** Opening Records for this exercise block **

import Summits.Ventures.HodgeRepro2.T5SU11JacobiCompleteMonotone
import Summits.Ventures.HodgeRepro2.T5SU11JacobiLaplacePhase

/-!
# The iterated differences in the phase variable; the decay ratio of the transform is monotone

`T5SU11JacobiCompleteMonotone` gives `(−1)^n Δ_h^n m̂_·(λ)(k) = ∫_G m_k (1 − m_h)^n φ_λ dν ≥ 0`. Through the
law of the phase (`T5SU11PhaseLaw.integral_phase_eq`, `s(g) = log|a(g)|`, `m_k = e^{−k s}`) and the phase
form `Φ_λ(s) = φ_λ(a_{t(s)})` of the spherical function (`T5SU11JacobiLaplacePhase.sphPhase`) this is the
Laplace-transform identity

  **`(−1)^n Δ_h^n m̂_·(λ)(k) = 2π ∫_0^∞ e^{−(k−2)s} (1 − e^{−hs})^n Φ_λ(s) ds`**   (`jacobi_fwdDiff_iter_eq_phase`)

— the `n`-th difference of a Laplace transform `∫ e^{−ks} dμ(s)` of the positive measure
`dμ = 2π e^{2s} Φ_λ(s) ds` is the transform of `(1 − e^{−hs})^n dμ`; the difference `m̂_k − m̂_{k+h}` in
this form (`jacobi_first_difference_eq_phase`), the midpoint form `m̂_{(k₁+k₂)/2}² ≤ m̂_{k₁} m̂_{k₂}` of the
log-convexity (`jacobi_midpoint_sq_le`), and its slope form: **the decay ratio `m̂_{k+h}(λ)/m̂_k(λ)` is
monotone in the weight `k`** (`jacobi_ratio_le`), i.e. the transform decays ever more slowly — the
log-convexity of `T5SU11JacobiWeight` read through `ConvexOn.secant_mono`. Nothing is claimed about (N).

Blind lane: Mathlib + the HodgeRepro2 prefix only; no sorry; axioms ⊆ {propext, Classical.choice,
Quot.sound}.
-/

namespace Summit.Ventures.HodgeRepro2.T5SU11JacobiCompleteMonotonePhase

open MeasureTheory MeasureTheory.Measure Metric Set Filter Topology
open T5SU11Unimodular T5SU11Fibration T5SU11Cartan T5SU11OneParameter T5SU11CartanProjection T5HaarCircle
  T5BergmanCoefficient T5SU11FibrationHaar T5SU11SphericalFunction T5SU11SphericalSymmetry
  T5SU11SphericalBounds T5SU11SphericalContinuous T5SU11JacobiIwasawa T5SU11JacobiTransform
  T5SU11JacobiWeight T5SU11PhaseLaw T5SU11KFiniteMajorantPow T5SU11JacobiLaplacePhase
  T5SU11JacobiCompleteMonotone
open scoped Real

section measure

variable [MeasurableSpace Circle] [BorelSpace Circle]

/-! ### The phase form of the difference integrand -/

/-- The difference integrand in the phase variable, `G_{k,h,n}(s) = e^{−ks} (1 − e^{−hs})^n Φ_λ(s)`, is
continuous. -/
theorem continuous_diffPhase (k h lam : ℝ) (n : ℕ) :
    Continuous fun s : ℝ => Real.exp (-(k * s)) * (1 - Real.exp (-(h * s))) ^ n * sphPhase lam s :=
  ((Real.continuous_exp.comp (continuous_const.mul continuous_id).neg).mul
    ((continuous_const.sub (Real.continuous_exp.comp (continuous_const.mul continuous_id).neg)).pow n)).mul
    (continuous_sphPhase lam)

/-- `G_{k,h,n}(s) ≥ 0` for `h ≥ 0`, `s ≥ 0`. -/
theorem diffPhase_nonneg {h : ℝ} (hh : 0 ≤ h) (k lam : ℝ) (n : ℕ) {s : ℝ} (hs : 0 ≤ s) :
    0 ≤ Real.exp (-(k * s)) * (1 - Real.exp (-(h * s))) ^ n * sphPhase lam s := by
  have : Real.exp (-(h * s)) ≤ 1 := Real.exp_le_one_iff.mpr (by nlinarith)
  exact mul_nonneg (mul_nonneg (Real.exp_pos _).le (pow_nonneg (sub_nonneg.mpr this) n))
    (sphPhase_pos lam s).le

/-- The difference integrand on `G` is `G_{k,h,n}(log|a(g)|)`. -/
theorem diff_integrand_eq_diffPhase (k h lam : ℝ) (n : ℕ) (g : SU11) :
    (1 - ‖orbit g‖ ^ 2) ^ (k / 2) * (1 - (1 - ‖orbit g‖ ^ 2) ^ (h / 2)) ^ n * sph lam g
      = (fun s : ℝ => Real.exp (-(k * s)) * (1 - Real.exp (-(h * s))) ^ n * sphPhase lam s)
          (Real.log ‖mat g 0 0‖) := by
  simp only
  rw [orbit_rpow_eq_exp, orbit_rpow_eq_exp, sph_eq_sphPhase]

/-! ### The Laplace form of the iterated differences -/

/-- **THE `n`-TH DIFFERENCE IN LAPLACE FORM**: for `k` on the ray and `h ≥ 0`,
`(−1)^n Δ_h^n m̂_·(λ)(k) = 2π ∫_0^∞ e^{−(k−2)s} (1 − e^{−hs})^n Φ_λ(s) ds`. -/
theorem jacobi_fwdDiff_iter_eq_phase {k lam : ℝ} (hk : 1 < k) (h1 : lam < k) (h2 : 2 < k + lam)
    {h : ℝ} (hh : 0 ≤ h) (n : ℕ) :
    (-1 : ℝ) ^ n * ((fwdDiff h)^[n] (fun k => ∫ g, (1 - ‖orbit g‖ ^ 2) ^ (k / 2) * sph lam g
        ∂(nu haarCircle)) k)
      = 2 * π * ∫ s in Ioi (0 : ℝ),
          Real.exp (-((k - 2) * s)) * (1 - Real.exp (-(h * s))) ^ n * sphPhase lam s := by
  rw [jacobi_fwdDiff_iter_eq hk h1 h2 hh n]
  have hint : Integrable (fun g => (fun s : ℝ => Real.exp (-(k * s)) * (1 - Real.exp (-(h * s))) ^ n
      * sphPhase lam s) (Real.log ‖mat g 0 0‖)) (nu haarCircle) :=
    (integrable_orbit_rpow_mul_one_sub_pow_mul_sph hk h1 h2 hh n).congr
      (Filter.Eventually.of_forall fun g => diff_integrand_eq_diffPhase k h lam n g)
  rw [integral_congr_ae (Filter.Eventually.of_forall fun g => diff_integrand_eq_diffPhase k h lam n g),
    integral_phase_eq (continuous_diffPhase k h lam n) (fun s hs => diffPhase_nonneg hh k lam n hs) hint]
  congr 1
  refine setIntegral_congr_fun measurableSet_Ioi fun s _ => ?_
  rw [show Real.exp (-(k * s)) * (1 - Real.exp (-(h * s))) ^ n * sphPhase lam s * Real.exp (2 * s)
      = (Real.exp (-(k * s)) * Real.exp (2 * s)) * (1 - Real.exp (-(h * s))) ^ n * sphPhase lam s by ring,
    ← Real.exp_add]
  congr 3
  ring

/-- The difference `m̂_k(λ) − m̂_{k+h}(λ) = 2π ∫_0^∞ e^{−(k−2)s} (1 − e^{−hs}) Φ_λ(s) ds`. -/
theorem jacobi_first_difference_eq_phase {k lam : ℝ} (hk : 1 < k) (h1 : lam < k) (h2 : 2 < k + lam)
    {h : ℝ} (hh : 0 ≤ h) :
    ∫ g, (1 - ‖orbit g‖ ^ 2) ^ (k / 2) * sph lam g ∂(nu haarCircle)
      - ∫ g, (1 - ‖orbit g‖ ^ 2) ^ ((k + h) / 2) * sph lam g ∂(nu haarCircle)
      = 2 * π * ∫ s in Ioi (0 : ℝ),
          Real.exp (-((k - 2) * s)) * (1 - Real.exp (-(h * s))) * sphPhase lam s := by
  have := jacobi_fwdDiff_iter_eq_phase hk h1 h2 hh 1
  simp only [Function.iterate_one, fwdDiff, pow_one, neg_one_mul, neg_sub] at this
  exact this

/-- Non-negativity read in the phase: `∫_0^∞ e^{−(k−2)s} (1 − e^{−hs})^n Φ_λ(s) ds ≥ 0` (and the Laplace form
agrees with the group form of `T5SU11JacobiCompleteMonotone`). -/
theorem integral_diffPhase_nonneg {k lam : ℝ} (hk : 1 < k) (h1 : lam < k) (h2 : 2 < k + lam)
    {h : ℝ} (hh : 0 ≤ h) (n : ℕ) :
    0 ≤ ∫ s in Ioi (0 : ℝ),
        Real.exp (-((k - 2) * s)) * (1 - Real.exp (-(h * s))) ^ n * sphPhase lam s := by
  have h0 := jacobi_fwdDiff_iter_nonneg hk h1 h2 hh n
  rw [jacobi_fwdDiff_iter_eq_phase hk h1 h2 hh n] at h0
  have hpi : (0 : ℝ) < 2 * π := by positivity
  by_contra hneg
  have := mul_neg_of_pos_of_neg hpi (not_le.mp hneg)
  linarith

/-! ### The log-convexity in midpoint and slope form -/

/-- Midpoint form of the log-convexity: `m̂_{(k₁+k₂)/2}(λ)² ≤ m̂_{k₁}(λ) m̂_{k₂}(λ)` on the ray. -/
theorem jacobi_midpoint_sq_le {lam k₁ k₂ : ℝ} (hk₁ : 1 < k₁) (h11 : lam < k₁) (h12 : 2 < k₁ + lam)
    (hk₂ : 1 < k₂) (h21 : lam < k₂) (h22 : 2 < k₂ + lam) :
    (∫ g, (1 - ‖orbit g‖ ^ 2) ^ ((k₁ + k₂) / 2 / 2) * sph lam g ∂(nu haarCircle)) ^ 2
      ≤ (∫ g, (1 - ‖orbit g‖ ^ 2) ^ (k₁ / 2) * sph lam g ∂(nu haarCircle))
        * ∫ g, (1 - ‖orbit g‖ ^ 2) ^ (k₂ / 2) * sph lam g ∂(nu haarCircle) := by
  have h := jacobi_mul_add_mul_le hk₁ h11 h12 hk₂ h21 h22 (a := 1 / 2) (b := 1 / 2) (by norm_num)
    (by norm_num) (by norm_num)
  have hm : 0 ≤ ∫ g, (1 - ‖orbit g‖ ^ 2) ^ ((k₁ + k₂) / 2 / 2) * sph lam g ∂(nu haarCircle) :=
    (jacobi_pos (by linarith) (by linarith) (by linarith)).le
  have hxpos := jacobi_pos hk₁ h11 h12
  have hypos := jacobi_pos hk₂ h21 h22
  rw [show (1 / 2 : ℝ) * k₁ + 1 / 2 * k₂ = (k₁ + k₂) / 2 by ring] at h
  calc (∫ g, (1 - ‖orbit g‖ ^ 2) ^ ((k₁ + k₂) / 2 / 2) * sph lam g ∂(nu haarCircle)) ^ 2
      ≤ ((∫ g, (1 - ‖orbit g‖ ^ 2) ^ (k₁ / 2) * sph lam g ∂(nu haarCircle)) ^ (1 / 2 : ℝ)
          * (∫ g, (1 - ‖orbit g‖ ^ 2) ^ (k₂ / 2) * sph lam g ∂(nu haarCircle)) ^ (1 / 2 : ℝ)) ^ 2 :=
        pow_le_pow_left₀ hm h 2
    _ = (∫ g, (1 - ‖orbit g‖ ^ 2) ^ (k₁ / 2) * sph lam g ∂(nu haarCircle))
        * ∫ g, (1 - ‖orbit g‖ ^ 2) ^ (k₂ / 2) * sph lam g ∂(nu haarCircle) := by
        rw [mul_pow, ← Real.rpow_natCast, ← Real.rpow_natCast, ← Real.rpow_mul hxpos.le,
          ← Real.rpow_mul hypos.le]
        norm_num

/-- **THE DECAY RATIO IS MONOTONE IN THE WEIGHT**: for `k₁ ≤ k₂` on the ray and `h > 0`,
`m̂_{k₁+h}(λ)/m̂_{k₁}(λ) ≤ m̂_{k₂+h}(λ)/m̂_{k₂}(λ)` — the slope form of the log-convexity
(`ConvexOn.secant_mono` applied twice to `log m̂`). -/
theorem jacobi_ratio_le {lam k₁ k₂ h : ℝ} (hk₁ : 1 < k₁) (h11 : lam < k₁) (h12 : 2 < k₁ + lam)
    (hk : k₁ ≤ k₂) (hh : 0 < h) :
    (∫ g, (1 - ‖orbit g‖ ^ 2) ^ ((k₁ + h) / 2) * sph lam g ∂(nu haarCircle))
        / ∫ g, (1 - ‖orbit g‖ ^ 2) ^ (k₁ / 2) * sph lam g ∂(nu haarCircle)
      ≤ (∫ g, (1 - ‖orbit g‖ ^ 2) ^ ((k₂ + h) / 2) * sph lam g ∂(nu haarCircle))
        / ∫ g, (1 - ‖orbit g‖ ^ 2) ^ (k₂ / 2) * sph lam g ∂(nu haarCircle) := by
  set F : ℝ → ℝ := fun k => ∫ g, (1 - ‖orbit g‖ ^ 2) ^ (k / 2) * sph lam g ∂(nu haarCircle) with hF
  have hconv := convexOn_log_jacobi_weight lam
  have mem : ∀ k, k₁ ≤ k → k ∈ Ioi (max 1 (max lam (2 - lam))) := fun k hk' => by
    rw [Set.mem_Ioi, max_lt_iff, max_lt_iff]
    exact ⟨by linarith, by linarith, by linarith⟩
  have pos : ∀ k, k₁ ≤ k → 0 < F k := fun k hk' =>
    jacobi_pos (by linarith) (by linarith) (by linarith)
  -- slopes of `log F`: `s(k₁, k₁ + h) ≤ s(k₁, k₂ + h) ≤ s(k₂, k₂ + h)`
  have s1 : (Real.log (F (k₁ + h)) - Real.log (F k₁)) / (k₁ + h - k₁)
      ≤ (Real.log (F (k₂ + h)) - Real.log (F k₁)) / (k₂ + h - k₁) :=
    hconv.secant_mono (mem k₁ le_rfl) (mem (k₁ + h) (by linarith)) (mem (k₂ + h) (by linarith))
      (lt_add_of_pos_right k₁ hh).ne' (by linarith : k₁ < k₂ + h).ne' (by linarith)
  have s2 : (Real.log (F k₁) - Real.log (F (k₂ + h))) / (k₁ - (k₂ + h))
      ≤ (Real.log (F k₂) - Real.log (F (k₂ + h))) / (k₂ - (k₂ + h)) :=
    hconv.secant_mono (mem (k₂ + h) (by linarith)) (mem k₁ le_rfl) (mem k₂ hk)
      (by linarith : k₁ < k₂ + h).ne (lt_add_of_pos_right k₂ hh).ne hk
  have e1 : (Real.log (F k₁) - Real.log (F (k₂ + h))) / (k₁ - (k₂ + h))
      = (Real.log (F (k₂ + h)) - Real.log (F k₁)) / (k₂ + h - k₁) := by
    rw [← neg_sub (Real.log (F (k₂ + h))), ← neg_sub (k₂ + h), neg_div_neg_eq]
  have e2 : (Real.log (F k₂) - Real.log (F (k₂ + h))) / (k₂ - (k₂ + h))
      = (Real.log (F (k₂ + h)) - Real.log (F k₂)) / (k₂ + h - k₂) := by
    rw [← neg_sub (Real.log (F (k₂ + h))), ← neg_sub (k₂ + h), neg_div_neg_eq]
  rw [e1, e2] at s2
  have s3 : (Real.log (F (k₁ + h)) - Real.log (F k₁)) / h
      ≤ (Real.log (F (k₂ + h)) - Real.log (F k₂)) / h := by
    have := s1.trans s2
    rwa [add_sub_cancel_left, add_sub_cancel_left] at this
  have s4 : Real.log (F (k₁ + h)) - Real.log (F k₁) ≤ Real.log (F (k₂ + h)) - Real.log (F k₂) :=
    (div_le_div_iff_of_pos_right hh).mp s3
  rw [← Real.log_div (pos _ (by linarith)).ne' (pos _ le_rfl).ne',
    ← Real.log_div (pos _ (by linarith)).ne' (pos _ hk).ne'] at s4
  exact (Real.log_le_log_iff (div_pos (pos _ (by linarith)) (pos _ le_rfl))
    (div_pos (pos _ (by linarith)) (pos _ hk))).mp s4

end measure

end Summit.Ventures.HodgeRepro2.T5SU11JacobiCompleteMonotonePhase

** Closing Records for this exercise block **
** Opening Records for this exercise block **

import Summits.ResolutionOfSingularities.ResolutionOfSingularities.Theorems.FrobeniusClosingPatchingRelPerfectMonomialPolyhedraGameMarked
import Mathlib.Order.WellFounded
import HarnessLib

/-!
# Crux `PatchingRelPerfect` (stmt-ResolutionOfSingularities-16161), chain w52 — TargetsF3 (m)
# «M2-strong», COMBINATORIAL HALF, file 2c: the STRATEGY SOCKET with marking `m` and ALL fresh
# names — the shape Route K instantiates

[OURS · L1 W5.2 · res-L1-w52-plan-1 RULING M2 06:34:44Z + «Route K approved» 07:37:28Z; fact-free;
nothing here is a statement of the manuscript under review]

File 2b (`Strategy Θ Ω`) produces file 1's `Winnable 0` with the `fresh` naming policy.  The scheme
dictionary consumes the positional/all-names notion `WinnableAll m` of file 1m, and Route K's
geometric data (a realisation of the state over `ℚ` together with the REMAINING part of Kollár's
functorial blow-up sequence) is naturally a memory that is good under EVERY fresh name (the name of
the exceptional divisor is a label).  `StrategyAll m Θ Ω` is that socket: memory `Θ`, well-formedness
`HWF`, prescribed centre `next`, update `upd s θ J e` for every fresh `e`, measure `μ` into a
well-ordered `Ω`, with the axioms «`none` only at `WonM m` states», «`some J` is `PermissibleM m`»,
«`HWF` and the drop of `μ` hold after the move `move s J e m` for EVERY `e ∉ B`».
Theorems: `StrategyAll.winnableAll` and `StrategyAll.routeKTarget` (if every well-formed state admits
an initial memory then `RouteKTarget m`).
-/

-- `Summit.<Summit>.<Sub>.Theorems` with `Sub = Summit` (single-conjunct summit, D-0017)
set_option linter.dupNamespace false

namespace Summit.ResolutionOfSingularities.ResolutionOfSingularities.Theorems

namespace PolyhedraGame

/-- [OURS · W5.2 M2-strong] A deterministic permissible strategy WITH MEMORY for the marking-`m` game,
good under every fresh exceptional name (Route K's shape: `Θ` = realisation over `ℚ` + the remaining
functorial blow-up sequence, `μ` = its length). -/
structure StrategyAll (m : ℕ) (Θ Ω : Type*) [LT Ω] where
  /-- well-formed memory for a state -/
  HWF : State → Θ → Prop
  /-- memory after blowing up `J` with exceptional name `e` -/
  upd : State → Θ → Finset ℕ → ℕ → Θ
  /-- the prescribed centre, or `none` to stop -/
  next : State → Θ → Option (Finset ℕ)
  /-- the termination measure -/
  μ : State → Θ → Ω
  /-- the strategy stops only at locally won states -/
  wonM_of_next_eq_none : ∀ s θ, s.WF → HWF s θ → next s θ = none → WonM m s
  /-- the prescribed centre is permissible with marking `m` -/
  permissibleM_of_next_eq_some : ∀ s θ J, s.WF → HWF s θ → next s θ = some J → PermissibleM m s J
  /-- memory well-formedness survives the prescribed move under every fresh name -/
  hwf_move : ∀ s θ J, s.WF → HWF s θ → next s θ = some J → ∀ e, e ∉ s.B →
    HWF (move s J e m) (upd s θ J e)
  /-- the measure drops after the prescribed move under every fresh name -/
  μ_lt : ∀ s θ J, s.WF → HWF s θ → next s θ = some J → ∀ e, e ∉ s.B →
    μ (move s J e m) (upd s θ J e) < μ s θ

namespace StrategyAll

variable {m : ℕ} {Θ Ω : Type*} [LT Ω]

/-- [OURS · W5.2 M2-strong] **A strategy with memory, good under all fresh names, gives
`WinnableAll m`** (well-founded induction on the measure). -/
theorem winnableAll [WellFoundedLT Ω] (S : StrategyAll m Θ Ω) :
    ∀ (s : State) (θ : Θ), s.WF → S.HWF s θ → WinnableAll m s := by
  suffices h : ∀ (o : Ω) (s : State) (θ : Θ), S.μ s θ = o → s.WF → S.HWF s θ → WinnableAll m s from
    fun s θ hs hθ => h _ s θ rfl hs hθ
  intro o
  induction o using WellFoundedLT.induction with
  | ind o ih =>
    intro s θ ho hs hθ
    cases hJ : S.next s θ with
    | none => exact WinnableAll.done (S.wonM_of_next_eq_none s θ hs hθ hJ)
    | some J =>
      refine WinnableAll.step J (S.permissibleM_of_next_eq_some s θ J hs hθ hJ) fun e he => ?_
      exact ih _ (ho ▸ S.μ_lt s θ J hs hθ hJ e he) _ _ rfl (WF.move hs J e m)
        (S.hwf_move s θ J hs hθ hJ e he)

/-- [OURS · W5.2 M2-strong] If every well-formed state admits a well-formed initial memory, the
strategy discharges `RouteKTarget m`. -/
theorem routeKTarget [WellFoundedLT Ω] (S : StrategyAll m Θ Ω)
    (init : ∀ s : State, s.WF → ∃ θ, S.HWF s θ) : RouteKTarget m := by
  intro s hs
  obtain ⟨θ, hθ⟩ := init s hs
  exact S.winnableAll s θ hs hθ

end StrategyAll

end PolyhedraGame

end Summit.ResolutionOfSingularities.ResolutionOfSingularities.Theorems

** Closing Records for this exercise block **

Exercise
Your answer should be a single number, namely how many lines of the data above hold "ring".

Output
3